*PROMPT:*
Leave out the lines before the one with "fun r hr =>"; output that line and all remaining lines of the records exactly.

(Beginning of DATASET CONTENT)

import Literature.IUT.LogThetaLattice.StripFrameOfKits
import Literature.IUT.LogThetaLattice.BiCores

/-!
# `BiCoricData.ofKits`: the log-shell / bi-core data of [IUTchIII] §1 over the frame ASSEMBLED from the [IUTchI] kits

Mochizuki, *Inter-universal Teichmüller Theory III*, kurims manuscript (May 2020), Def 1.1 (iv)–(vi) pp. 27–28,
Prop 1.2 (vi)–(ix) pp. 32–34, Thm 1.5 (iii)–(v) pp. 48–51; *II* (Dec 2020), Cor 4.5 (ii) p. 132, Cor 4.6 (i)(ii)
p. 136, Rmk 4.5.1 (i) p. 133, Cor 4.10 (i)(iv)(v) pp. 158–161. ([IUTchIII] Prop 1.2 (viii) p.33)
[claim: Mochizuki2012, status: disputed]. MERGE-MAP plan/L6/MERGE-MAP.md §1 row 130 («`BiCoricData` … bridge in merge
phase via `StripFrame`»); plan/L6/SUBDAG-IUTchIII-Prop-12.md row r16a («the `FofD` slot of `BiCoricData` for the real
frame `StripFrame.ofKits` … real inhabitant owed by the `BiCoricData` instantiation over `StripFrame.ofKits`,
L6-t3»). Consumer seat abc-iut-L6-t3 (gen 4). Nothing of the series is asserted; typed ≠ discharged.

`Literature.IUT.LogThetaLattice.BiCoricData S` (`BiCores.lean`, this seat, gen 0/2) is the INTERFACE over a strip
frame `S` recording the mono-analytic / holomorphic log-shell algorithms [Def 1.1 (iv)–(vi), Prop 1.2 (vi)–(ix);
AbsTopIII Prop 5.8], the bi-coric `F^{⊢×μ}`-prime-strips `F^{⊢×μ}_△(^{n,m}D^⊢_△)` with their Kummer isomorphisms
[Thm 1.5 (iii)(iv); IUTchII Cor 4.6 (i), 4.10 (i)(iv)] and the realified data `D^⊩(−)` with the `ℝ_{>0}`-orbits of
Kummer isomorphisms [Thm 1.5 (v); IUTchII Cor 4.5 (ii), 4.6 (ii), 4.10 (v)]. Every [IUTchIII] Thm 1.5 (iii)–(v)
discharge in the tree (abc-iut-w4-d006/d009/d014/d005: `BiCoresProofsIII/IVV`, `BiCoresRealifiedRigidity`, …) is a
theorem about an ARBITRARY `B : BiCoricData S`; `LatticeGlue S` (this seat) — the input of the Cor 3.12 crew's
`Summit.ABC.IUTFork.Thm311.LinkData.ofGlue` — has a `BiCoricData S` field.

This file supplies the CONSTRUCTOR over the real frame `StripFrame.ofKits L hbij hsurj hR X` (`StripFrameOfKits`):
* `BiCoricKit X` — the SAME data at the level of the kits: functors on abc-iut-L5-t4's `ℱ`-prime-strips
  `FK.FStrip`, the [IUTchII] Def 4.9 input's `F^{⊢×μ}`-prime-strips `X.Fxm`, the `𝒟^⊢`-prime-strips `M.DMono`, the
  `𝒟`-prime-strips `K.DStrip`, and this seat's representative-level Hodge-theater groupoids `HTRep FK`, `DHTRep K`;
  every field quotes the `BiCoricData` field it instantiates. Like `TimesMuPassages` (`TimesMuSideOfStrips`) this is
  an INPUT BY NAME: the kits' ambient categories are abstract, and the genuine algorithms ([AbsTopIII] Prop 5.8 /
  Cor 5.10 log-shells, owner abc-iut-L4-t3; [IUTchII] Cor 4.5/4.6 `D ↦ Ψ_cns(D)`, `D^⊢ ↦ D^⊩(D^⊢)`, owner
  abc-iut-L6-t2) are to be plugged into it when their outputs are functors on the kits' categories;
* `BiCoricData.ofKits : BiCoricKit X → BiCoricData (StripFrame.ofKits L hbij hsurj hR X)` — transport along
  Mathlib's `AsSmall` (the frame's categories are the small models of the kits' categories): functors by `liftF`,
  the printed NATURAL isomorphisms componentwise (`§ 1`), the printed ORBITS of isomorphisms (object-wise
  poly-isomorphisms) by `PolyIso.map AsSmall.up` (`liftPoly`), and the two LAWS of the interface — transport of
  the `Ism`-orbit (resp. `{±1}`-orbit) along isomorphisms of `F^{⊢×μ}`-prime-strips (`monoFxm_map`) and "the `†F`-level
  isomorphisms lie in the orbit constructed from `†F^{⊢×μ}` alone" (`monoFxmOfF_le`) — PROVED from the kit-level
  laws (`§ 2`). The label `≻` is the frame's one label (`Label := PUnit`, DISCLOSED TRUNCATION (1) of
  `StripFrameOfKits`).
Universe-generic in the kit (`K : PMBaseKit.{u} l`); over `TimesMuSide.ofPassages` (`TimesMuSideOfStrips`) take
`u := max (v+1) w`.
-/

namespace Literature.IUT.LogThetaLattice
import Summits.BirchSwinnertonDyer.BirchSwinnertonDyer.Theorems.Rank2ObservatoryThreeIsoRowsA
import Summits.BirchSwinnertonDyer.BirchSwinnertonDyer.Theorems.Rank2ObservatoryThreeIsoRowsB
import Summits.BirchSwinnertonDyer.BirchSwinnertonDyer.Theorems.Rank2ObservatoryThreeIsoRowsC
import HarnessLib

/-!
# BirchSwinnertonDyer — rank ≥ 2 observatory: KERNEL-3ISO census (435 curves of the `ℤ/3` stratum with `rank_ℤ = 2` hypothesis-free)

HONEST FRAMING: per-curve certified theorems and census instruments; no claim on BSD in rank ≥ 2.

`threeIsoRows` = the 435 rows of Cremona's rank-2 table (conductors `5427 … 499662`, labels `5427b1 … 499662g2`) with
`E(ℚ)_tors = ℤ/3` whose `3`-isogeny descent closes with the E-side `2`-adic kills alone (feasibility census `k3iso`:
`#S · #S' < 3⁴` with `S'` the full support-law set) — 435 of the 3539 rows with `E(ℚ)_tors = ℤ/3` (3811 rows have a rational
`3`-torsion point); the other 3104 need Ê-side local kills over `K = ℚ(ζ₃)` (Cohen–Pazuki, Thm. 4.1; 654 of them also further
E-side kills), not attempted here. For EVERY row of `threeIsoRows` both rank fields of the census are kernel
theorems (`forall_mem_threeIsoRows_rank_eq_two`: `rank_ℤ E(ℚ) = 2` with NO hypothesis), hence `L(E,1) = L′(E,1) = 0` from
`hGZK` alone and `r_an = rank_ℤ = 2` from `hGZK` + `hL2`. This file only concatenates the lists of
`Rank2ObservatoryThreeIsoRowsA|B|C` (29 per-row chunk files `Rows01 … 29` underneath); no new mathematical content;
axioms standard.
References: J. E. Cremona, *Algorithms for Modular Elliptic Curves* (2nd ed. 1997), Table 1, §2.13; H. Cohen, *Number Theory I*
(GTM 239), Prop. 8.4.8; H. Cohen, F. Pazuki, Acta Arith. 140 (2009), Prop. 2.2, Thm. 3.1, Thm. 4.1; H. Darmon (2004), Thm. 3.22.
-/

namespace Summit.BirchSwinnertonDyer.BirchSwinnertonDyer.Rank2Observatory

open WeierstrassCurve Literature.NumberTheory.EllipticCurves Literature.NumberTheory.EllipticCurves.MordellDescent

/-- **The KERNEL-3ISO census list**: all 435 rows (conductor-ascending). DATA. [cite: CremonaAlgorithms1997, Table 1] -/
def threeIsoRows : List Rank2Row :=
  threeIsoRowsA ++ threeIsoRowsB ++ threeIsoRowsC

/-- `threeIsoRows` has `435` rows (`150 + 150 + 135`). [folklore] -/
theorem threeIsoRows_length : threeIsoRows.length = 435 := by
  simp only [threeIsoRows, List.length_append, threeIsoRowsA_length, threeIsoRowsB_length, threeIsoRowsC_length]

/-- Every row of `threeIsoRows` is a row of the census table `rank2Table`. [folklore] -/
theorem forall_mem_threeIsoRows_mem_rank2Table : ∀ r ∈ threeIsoRows, r ∈ rank2Table := by
  intro r hr
  rw [threeIsoRows] at hr
  rcases List.mem_append.1 hr with h | h
  · rcases List.mem_append.1 h with h | h
    · exact forall_mem_threeIsoRowsA_mem_rank2Table r h
    · exact forall_mem_threeIsoRowsB_mem_rank2Table r h
  · exact forall_mem_threeIsoRowsC_mem_rank2Table r h

/-- **THE KERNEL-3ISO CENSUS THEOREM: `rank_ℤ E(ℚ) = 2` with NO hypothesis for every one of the 435 rows of `threeIsoRows`**
(`hup` by `3`-isogeny descent, `hlow` by kernel certificate). [cite: CremonaAlgorithms1997, Table 1] [cite: Cohen2007NumberTheoryI, Prop. 8.4.8]
[cite: CohenPazuki2009, Prop. 2.2, Thm. 3.1] -/
theorem forall_mem_threeIsoRows_rank_eq_two : ∀ r ∈ threeIsoRows, r.curve.mordellWeilRank = 2 := by
  intro r hr
  rw [threeIsoRows] at hr
  rcases List.mem_append.1 hr with h | h
  · rcases List.mem_append.1 h with h | h
    · exact forall_mem_threeIsoRowsA_rank_eq_two r h
    · exact forall_mem_threeIsoRowsB_rank_eq_two r h
  · exact forall_mem_threeIsoRowsC_rank_eq_two r h

/-- `L(E,1) = L′(E,1) = 0` EXACTLY for every row of `threeIsoRows`, from `hGZK` alone. [cite: CremonaAlgorithms1997, §2.13] [cite: Darmon2004, Thm. 3.22] -/
theorem forall_mem_threeIsoRows_lvalue_lderiv_eq_zero (hGZK : rank_eq_analyticRank_of_analyticRank_le_one) :
    ∀ r ∈ threeIsoRows, r.curve.entireLFunction 1 = 0 ∧ deriv r.curve.entireLFunction 1 = 0 :=
  fun r hr => lvalue_lderiv_eq_zero_of_mem_rank2Table (forall_mem_threeIsoRows_mem_rank2Table r hr) hGZK

/-- **`r_an = rank_ℤ` and `r_an = 2` for every row of `threeIsoRows`** given `hGZK` and the row's one remaining certificate
field `hL2 : L″(E,1) ≠ 0`. [cite: CremonaAlgorithms1997, §2.13] [cite: Darmon2004, Thm. 3.22] -/
theorem forall_mem_threeIsoRows_analyticRank_eq_rank (hGZK : rank_eq_analyticRank_of_analyticRank_le_one) :
    ∀ r ∈ threeIsoRows, iteratedDeriv 2 r.curve.entireLFunction 1 ≠ 0 →
      r.curve.analyticRank = r.curve.mordellWeilRank ∧ r.curve.analyticRank = 2 :=
  fun r hr hL2 => analyticRank_eq_rank_of_mem_rank2Table (forall_mem_threeIsoRows_mem_rank2Table r hr) hGZK
    (forall_mem_threeIsoRows_rank_eq_two r hr).le hL2

end Summit.BirchSwinnertonDyer.BirchSwinnertonDyer.Rank2Observatory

(End of DATASET CONTENT)

*OUTPUT FOR THIS TASK:*
  fun r hr => lvalue_lderiv_eq_zero_of_mem_rank2Table (forall_mem_threeIsoRows_mem_rank2Table r hr) hGZK

/-- **`r_an = rank_ℤ` and `r_an = 2` for every row of `threeIsoRows`** given `hGZK` and the row's one remaining certificate
field `hL2 : L″(E,1) ≠ 0`. [cite: CremonaAlgorithms1997, §2.13] [cite: Darmon2004, Thm. 3.22] -/
theorem forall_mem_threeIsoRows_analyticRank_eq_rank (hGZK : rank_eq_analyticRank_of_analyticRank_le_one) :
    ∀ r ∈ threeIsoRows, iteratedDeriv 2 r.curve.entireLFunction 1 ≠ 0 →
      r.curve.analyticRank = r.curve.mordellWeilRank ∧ r.curve.analyticRank = 2 :=
  fun r hr hL2 => analyticRank_eq_rank_of_mem_rank2Table (forall_mem_threeIsoRows_mem_rank2Table r hr) hGZK
    (forall_mem_threeIsoRows_rank_eq_two r hr).le hL2

end Summit.BirchSwinnertonDyer.BirchSwinnertonDyer.Rank2Observatory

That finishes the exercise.